import Mathlib
import Literature.NumberTheory.LFunctions.RHInvZetaBound
import HarnessLib

/-!
# Second moments from a zero-free symmetrised Laplace transform (Borel–Carathéodory)

Support file for crux `CovarianceBound` (stmt-QuantumFields-8780), line `Sketch`, route
`QuantumFields/YangMills/ConvexGribovBody`: the registered stub `stub_symmBorelCaratheodory`.

For a bounded real random variable `X`, `|X| ≤ M`, on a probability space, whose symmetrised
Laplace transform `f(z) = E e^{zX} + E e^{-zX} = 2 E cosh(zX)` has no zero on the disc
`‖z‖ < 2R`, we prove `E X² ≤ 8 M / R` (so the registered `∃ κ > 0, …` holds with `κ = 8`).

Proof. `F = f/2 = (complexMGF X P + complexMGF (-X) P)/2` is entire (Mathlib's
`ProbabilityTheory.complexMGF` API; `X` bounded makes `integrableExpSet X P = univ`), with
`F(0) = 1`, `F'(0) = (E X - E X)/2 = 0`, `F''(0) = E X²` and `‖F(z)‖ ≤ e^{‖z‖ M} ≤ e^{2RM}` on the
disc. On the zero-free disc `‖z‖ < 2R` it has a holomorphic logarithm `L` with `L(0) = 0`
(`Literature.NumberTheory.LFunctions.InvZetaRH.exists_log_of_ball`), whose real part is
`log ‖F‖ ≤ 2RM`; Borel–Carathéodory (`Complex.borelCaratheodory_zero`) gives `‖L(z)‖ ≤ 4RM` on
`‖z‖ = R`, Cauchy's estimate (`Complex.norm_iteratedDeriv_le_of_forall_mem_sphere_norm_le`) gives
`‖L''(0)‖ ≤ 2 · 4RM / R² = 8M/R`, and `L'' (0) = F''(0)/F(0) - (F'(0)/F(0))² = E X²`.

Nothing here is specific to lattice gauge theory; the file does not import the line's `Defs`.
-/

set_option autoImplicit false

noncomputable section

namespace Summit.QuantumFields.YangMills.Cruxes.CovarianceBound.SupportWindow

open scoped Topology
open Filter Set MeasureTheory ProbabilityTheory Metric

/-! ### The complex-analysis engine -/

/-- **Borel–Carathéodory + Cauchy for a zero-free normalised holomorphic function.**
If `F` is holomorphic and zero-free on the disc `‖z‖ < ρ`, with `F 0 = 1`, `F' 0 = 0` and
`‖F z‖ ≤ e^B` there (`B > 0`), then `‖F'' 0‖ ≤ 16 B / ρ²`: take the holomorphic logarithm `L`,
`L 0 = 0`, bound `‖L‖ ≤ 2B` on the circle of radius `ρ/2` by Borel–Carathéodory, apply Cauchy's
estimate to `L''(0) = F''(0)`. -/
private theorem norm_deriv_deriv_le_of_zeroFree {F : ℂ → ℂ} {ρ B : ℝ} (hρ : 0 < ρ)
    (hB : 0 < B) (hF : DifferentiableOn ℂ F (ball 0 ρ)) (h0 : F 0 = 1) (h1 : deriv F 0 = 0)
    (hne : ∀ z ∈ ball (0 : ℂ) ρ, F z ≠ 0) (hbd : ∀ z ∈ ball (0 : ℂ) ρ, ‖F z‖ ≤ Real.exp B) :
    ‖deriv (deriv F) 0‖ ≤ 16 * B / ρ ^ 2 := by
  obtain ⟨L, hLd, hL0, hLder, hexp⟩ :=
    Literature.NumberTheory.LFunctions.InvZetaRH.exists_log_of_ball hρ hF hne
  rw [h0, Complex.log_one] at hL0
  -- the real part of `L` is `log ‖F‖ ≤ B`
  have hre : MapsTo L (ball (0 : ℂ) ρ) {w | w.re ≤ B} := by
    intro z hz
    have h := hbd z hz
    rw [← hexp z hz, Complex.norm_exp] at h
    exact Real.exp_le_exp.mp h
  -- Borel–Carathéodory on the circle of radius `ρ / 2`
  have hBC : ∀ z ∈ sphere (0 : ℂ) (ρ / 2), ‖L z‖ ≤ 2 * B := by
    intro z hz
    have hzn : ‖z‖ = ρ / 2 := by simpa using hz
    have hzb : z ∈ ball (0 : ℂ) ρ := by
      rw [mem_ball_zero_iff, hzn]; linarith
    have key := Complex.borelCaratheodory_zero hB hLd hre hρ hzb hL0
    rw [hzn] at key
    calc ‖L z‖ ≤ 2 * B * (ρ / 2) / (ρ - ρ / 2) := key
      _ = 2 * B * (ρ / 2) / (ρ / 2) := by rw [show ρ - ρ / 2 = ρ / 2 by ring]
      _ = 2 * B := mul_div_cancel_right₀ _ (half_pos hρ).ne'
  -- Cauchy's estimate for the second derivative of `L` at `0`
  have hLdc : DiffContOnCl ℂ L (ball (0 : ℂ) (ρ / 2)) :=
    hLd.diffContOnCl_ball (closedBall_subset_ball (by linarith))
  have hC := Complex.norm_iteratedDeriv_le_of_forall_mem_sphere_norm_le 2 (half_pos hρ) hLdc hBC
  -- `L'' 0 = F'' 0`
  have h0mem : (0 : ℂ) ∈ ball (0 : ℂ) ρ := mem_ball_self hρ
  have hkey : iteratedDeriv 2 L 0 = deriv (deriv F) 0 := by
    rw [iteratedDeriv_succ, iteratedDeriv_one]
    have hev : deriv L =ᶠ[𝓝 0] fun z => deriv F z / F z := by
      filter_upwards [isOpen_ball.mem_nhds h0mem] with z hz using (hLder z hz).deriv
    rw [hev.deriv_eq]
    have hFat : HasDerivAt F (deriv F 0) 0 :=
      (hF.differentiableAt (isOpen_ball.mem_nhds h0mem)).hasDerivAt
    have hF'at : HasDerivAt (deriv F) (deriv (deriv F) 0) 0 :=
      ((hF.deriv isOpen_ball).differentiableAt (isOpen_ball.mem_nhds h0mem)).hasDerivAt
    have hq : HasDerivAt (fun z => deriv F z / F z)
        ((deriv (deriv F) 0 * F 0 - deriv F 0 * deriv F 0) / F 0 ^ 2) 0 :=
      hF'at.div hFat (by rw [h0]; exact one_ne_zero)
    rw [hq.deriv, h0, h1]
    simp
  calc ‖deriv (deriv F) 0‖ = ‖iteratedDeriv 2 L 0‖ := by rw [hkey]
    _ ≤ (2 : ℕ).factorial * (2 * B) / (ρ / 2) ^ 2 := hC
    _ = 16 * B / ρ ^ 2 := by
      simp only [Nat.factorial, Nat.succ_eq_add_one, mul_one]
      field_simp
      ring

/-! ### The symmetrised Laplace transform of a bounded random variable -/

section Bounded

variable {Ω : Type} [MeasurableSpace Ω] {P : Measure Ω} [IsProbabilityMeasure P]
  {Y : Ω → ℝ} {M : ℝ}

/-- For a bounded measurable `Y`, `e^{tY}` is integrable for every real `t`: the whole plane is
the holomorphy strip of `complexMGF Y P`. -/
private theorem re_mem_interior_integrableExpSet (hY : Measurable Y) (hb : ∀ ω, |Y ω| ≤ M)
    (z : ℂ) : z.re ∈ interior (integrableExpSet Y P) := by
  have h : integrableExpSet Y P = Set.univ := by
    refine Set.eq_univ_of_forall fun t => ?_
    exact integrable_exp_mul_of_mem_Icc (a := -M) (b := M) hY.aemeasurable
      (ae_of_all _ fun ω => Set.mem_Icc.mpr (abs_le.mp (hb ω)))
  simp [h]

/-- `‖E e^{zY}‖ ≤ e^{‖z‖ M}` for `|Y| ≤ M` on a probability space. -/
private theorem norm_complexMGF_le_exp (hY : Measurable Y) (hb : ∀ ω, |Y ω| ≤ M) (z : ℂ) :
    ‖complexMGF Y P z‖ ≤ Real.exp (‖z‖ * M) := by
  refine norm_complexMGF_le_mgf.trans ?_
  calc mgf Y P z.re = ∫ ω, Real.exp (z.re * Y ω) ∂P := rfl
    _ ≤ ∫ _ω, Real.exp (‖z‖ * M) ∂P := by
        refine integral_mono ?_ (integrable_const _) fun ω => ?_
        · exact integrable_exp_mul_of_mem_Icc (a := -M) (b := M) hY.aemeasurable
            (ae_of_all _ fun ω => Set.mem_Icc.mpr (abs_le.mp (hb ω)))
        · refine Real.exp_le_exp.mpr ?_
          calc z.re * Y ω ≤ |z.re * Y ω| := le_abs_self _
            _ = |z.re| * |Y ω| := abs_mul _ _
            _ ≤ ‖z‖ * M :=
                mul_le_mul (Complex.abs_re_le_norm z) (hb ω) (abs_nonneg _) (norm_nonneg _)
    _ = Real.exp (‖z‖ * M) := by simp

/-- `E e^{0·Y} = 1`. -/
private theorem complexMGF_apply_zero : complexMGF Y P 0 = 1 := by
  simp [complexMGF]

/-- `(d/dz) E e^{zY} |_{z=0} = E Y` for bounded measurable `Y`. -/
private theorem deriv_complexMGF_zero (hY : Measurable Y) (hb : ∀ ω, |Y ω| ≤ M) :
    deriv (complexMGF Y P) 0 = ∫ ω, (Y ω : ℂ) ∂P := by
  rw [(hasDerivAt_complexMGF (re_mem_interior_integrableExpSet hY hb (0 : ℂ))).deriv]
  simp

/-- `(d/dz)² E e^{zY} |_{z=0} = E Y²` for bounded measurable `Y` (as a derivative of `deriv`). -/
private theorem hasDerivAt_deriv_complexMGF_zero (hY : Measurable Y) (hb : ∀ ω, |Y ω| ≤ M) :
    HasDerivAt (deriv (complexMGF Y P)) (∫ ω, (Y ω : ℂ) ^ 2 ∂P) 0 := by
  have h := hasDerivAt_iteratedDeriv_complexMGF
    (re_mem_interior_integrableExpSet (P := P) hY hb (0 : ℂ)) 1
  rw [iteratedDeriv_one] at h
  refine h.congr_deriv ?_
  congr 1
  funext ω
  simp

end Bounded

/-! ### The registered stub -/

/-- **Stub `stub_symmBorelCaratheodory`** (classical complex analysis, `κ = 8`): for a bounded real
random variable `X`, `|X| ≤ M`, on a probability space, whose symmetrised Laplace transform
`E e^{zX} + E e^{-zX}` has no zero on `‖z‖ < 2R`, one has `E X² ≤ κ M / R`. Holomorphic logarithm
of `F = (E e^{zX} + E e^{-zX})/2` on the disc, Borel–Carathéodory, Cauchy's estimate, and
`(log F)''(0) = E X²` (`norm_deriv_deriv_le_of_zeroFree`). -/
theorem stub_symmBorelCaratheodory :
    ∃ κ : ℝ, 0 < κ ∧ ∀ (Ω : Type) [MeasurableSpace Ω] (P : Measure Ω) [IsProbabilityMeasure P]
    (X : Ω → ℝ) (M R : ℝ), 0 < M → 0 < R → Measurable X → (∀ ω, |X ω| ≤ M) →
    (∀ z : ℂ, ‖z‖ < 2 * R →
      (∫ ω, Complex.exp (z * (X ω : ℂ)) ∂P) + (∫ ω, Complex.exp (-(z * (X ω : ℂ))) ∂P) ≠ 0) →
    ∫ ω, (X ω) ^ 2 ∂P ≤ κ * M / R := by
  refine ⟨8, by norm_num, ?_⟩
  intro Ω _ P _ X M R hM hR hX hb hzero
  -- `-X` is bounded and measurable as well
  have hXn : Measurable (fun ω => -X ω) := hX.neg
  have hbn : ∀ ω, |(-X ω)| ≤ M := fun ω => by rw [abs_neg]; exact hb ω
  -- the symmetrised transform `F = (E e^{zX} + E e^{-zX}) / 2`
  set F : ℂ → ℂ := fun z => (complexMGF X P z + complexMGF (fun ω => -X ω) P z) / 2 with hF
  have hφd : ∀ z, HasDerivAt (complexMGF X P) (deriv (complexMGF X P) z) z := fun z =>
    (hasDerivAt_complexMGF (re_mem_interior_integrableExpSet hX hb z)).differentiableAt.hasDerivAt
  have hψd : ∀ z, HasDerivAt (complexMGF (fun ω => -X ω) P)
      (deriv (complexMGF (fun ω => -X ω) P) z) z := fun z =>
    (hasDerivAt_complexMGF
      (re_mem_interior_integrableExpSet hXn hbn z)).differentiableAt.hasDerivAt
  have hFd : ∀ z, HasDerivAt F
      ((deriv (complexMGF X P) z + deriv (complexMGF (fun ω => -X ω) P) z) / 2) z :=
    fun z => ((hφd z).add (hψd z)).div_const 2
  have hFderiv : deriv F =
      fun z => (deriv (complexMGF X P) z + deriv (complexMGF (fun ω => -X ω) P) z) / 2 :=
    funext fun z => (hFd z).deriv
  have hFdiff : Differentiable ℂ F := fun z => (hFd z).differentiableAt
  have hF0 : F 0 = 1 := by
    simp only [hF, complexMGF_apply_zero]
    norm_num
  have hF1 : deriv F 0 = 0 := by
    rw [hFderiv]
    simp only [deriv_complexMGF_zero hX hb, deriv_complexMGF_zero hXn hbn]
    push_cast
    rw [integral_neg]
    ring
  have hF2 : HasDerivAt (deriv F) (((∫ ω, (X ω) ^ 2 ∂P : ℝ) : ℂ)) 0 := by
    rw [hFderiv]
    have h := ((hasDerivAt_deriv_complexMGF_zero (P := P) hX hb).add
      (hasDerivAt_deriv_complexMGF_zero (P := P) hXn hbn)).div_const 2
    refine h.congr_deriv ?_
    rw [← integral_complex_ofReal]
    push_cast
    simp only [neg_sq]
    ring
  have hF2' : deriv (deriv F) 0 = ((∫ ω, (X ω) ^ 2 ∂P : ℝ) : ℂ) := hF2.deriv
  -- zero-freeness on the disc of radius `2R` is the hypothesis
  have hne : ∀ z ∈ ball (0 : ℂ) (2 * R), F z ≠ 0 := by
    intro z hz
    have h := hzero z (mem_ball_zero_iff.mp hz)
    have hsum : complexMGF X P z + complexMGF (fun ω => -X ω) P z =
        (∫ ω, Complex.exp (z * (X ω : ℂ)) ∂P) + ∫ ω, Complex.exp (-(z * (X ω : ℂ))) ∂P := by
      simp [complexMGF, mul_neg]
    simp only [hF]
    rw [hsum]
    exact div_ne_zero h two_ne_zero
  -- the a-priori bound `‖F z‖ ≤ e^{‖z‖M} ≤ e^{2RM}` on the disc
  have hbd : ∀ z ∈ ball (0 : ℂ) (2 * R), ‖F z‖ ≤ Real.exp (2 * R * M) := by
    intro z hz
    have hz' : ‖z‖ < 2 * R := mem_ball_zero_iff.mp hz
    have h1 := norm_complexMGF_le_exp (P := P) hX hb z
    have h2 := norm_complexMGF_le_exp (P := P) hXn hbn z
    have h3 : Real.exp (‖z‖ * M) ≤ Real.exp (2 * R * M) :=
      Real.exp_le_exp.mpr (by nlinarith [norm_nonneg z])
    calc ‖F z‖ = ‖complexMGF X P z + complexMGF (fun ω => -X ω) P z‖ / 2 := by
          simp [hF]
      _ ≤ (‖complexMGF X P z‖ + ‖complexMGF (fun ω => -X ω) P z‖) / 2 := by
          gcongr; exact norm_add_le _ _
      _ ≤ Real.exp (2 * R * M) := by linarith
  have key := norm_deriv_deriv_le_of_zeroFree (by positivity : (0 : ℝ) < 2 * R)
    (by positivity : (0 : ℝ) < 2 * R * M) hFdiff.differentiableOn hF0 hF1 hne hbd
  rw [hF2', Complex.norm_real, Real.norm_eq_abs] at key
  calc ∫ ω, (X ω) ^ 2 ∂P ≤ |∫ ω, (X ω) ^ 2 ∂P| := le_abs_self _
    _ ≤ 16 * (2 * R * M) / (2 * R) ^ 2 := key
    _ = 8 * M / R := by
      field_simp
      ring

end Summit.QuantumFields.YangMills.Cruxes.CovarianceBound.SupportWindow

end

□ □ □ □ □

Repeat the entries above verbatim, but only from the line that has "rw [hq.deriv, h0, h1]" down to the line that has "deriv (complexMGF Y P) 0", inclusive.

Result -
    rw [hq.deriv, h0, h1]
    simp
  calc ‖deriv (deriv F) 0‖ = ‖iteratedDeriv 2 L 0‖ := by rw [hkey]
    _ ≤ (2 : ℕ).factorial * (2 * B) / (ρ / 2) ^ 2 := hC
    _ = 16 * B / ρ ^ 2 := by
      simp only [Nat.factorial, Nat.succ_eq_add_one, mul_one]
      field_simp
      ring

/-! ### The symmetrised Laplace transform of a bounded random variable -/

section Bounded

variable {Ω : Type} [MeasurableSpace Ω] {P : Measure Ω} [IsProbabilityMeasure P]
  {Y : Ω → ℝ} {M : ℝ}

/-- For a bounded measurable `Y`, `e^{tY}` is integrable for every real `t`: the whole plane is
the holomorphy strip of `complexMGF Y P`. -/
private theorem re_mem_interior_integrableExpSet (hY : Measurable Y) (hb : ∀ ω, |Y ω| ≤ M)
    (z : ℂ) : z.re ∈ interior (integrableExpSet Y P) := by
  have h : integrableExpSet Y P = Set.univ := by
    refine Set.eq_univ_of_forall fun t => ?_
    exact integrable_exp_mul_of_mem_Icc (a := -M) (b := M) hY.aemeasurable
      (ae_of_all _ fun ω => Set.mem_Icc.mpr (abs_le.mp (hb ω)))
  simp [h]

/-- `‖E e^{zY}‖ ≤ e^{‖z‖ M}` for `|Y| ≤ M` on a probability space. -/
private theorem norm_complexMGF_le_exp (hY : Measurable Y) (hb : ∀ ω, |Y ω| ≤ M) (z : ℂ) :
    ‖complexMGF Y P z‖ ≤ Real.exp (‖z‖ * M) := by
  refine norm_complexMGF_le_mgf.trans ?_
  calc mgf Y P z.re = ∫ ω, Real.exp (z.re * Y ω) ∂P := rfl
    _ ≤ ∫ _ω, Real.exp (‖z‖ * M) ∂P := by
        refine integral_mono ?_ (integrable_const _) fun ω => ?_
        · exact integrable_exp_mul_of_mem_Icc (a := -M) (b := M) hY.aemeasurable
            (ae_of_all _ fun ω => Set.mem_Icc.mpr (abs_le.mp (hb ω)))
        · refine Real.exp_le_exp.mpr ?_
          calc z.re * Y ω ≤ |z.re * Y ω| := le_abs_self _
            _ = |z.re| * |Y ω| := abs_mul _ _
            _ ≤ ‖z‖ * M :=
                mul_le_mul (Complex.abs_re_le_norm z) (hb ω) (abs_nonneg _) (norm_nonneg _)
    _ = Real.exp (‖z‖ * M) := by simp

/-- `E e^{0·Y} = 1`. -/
private theorem complexMGF_apply_zero : complexMGF Y P 0 = 1 := by
  simp [complexMGF]

/-- `(d/dz) E e^{zY} |_{z=0} = E Y` for bounded measurable `Y`. -/
private theorem deriv_complexMGF_zero (hY : Measurable Y) (hb : ∀ ω, |Y ω| ≤ M) :
    deriv (complexMGF Y P) 0 = ∫ ω, (Y ω : ℂ) ∂P := by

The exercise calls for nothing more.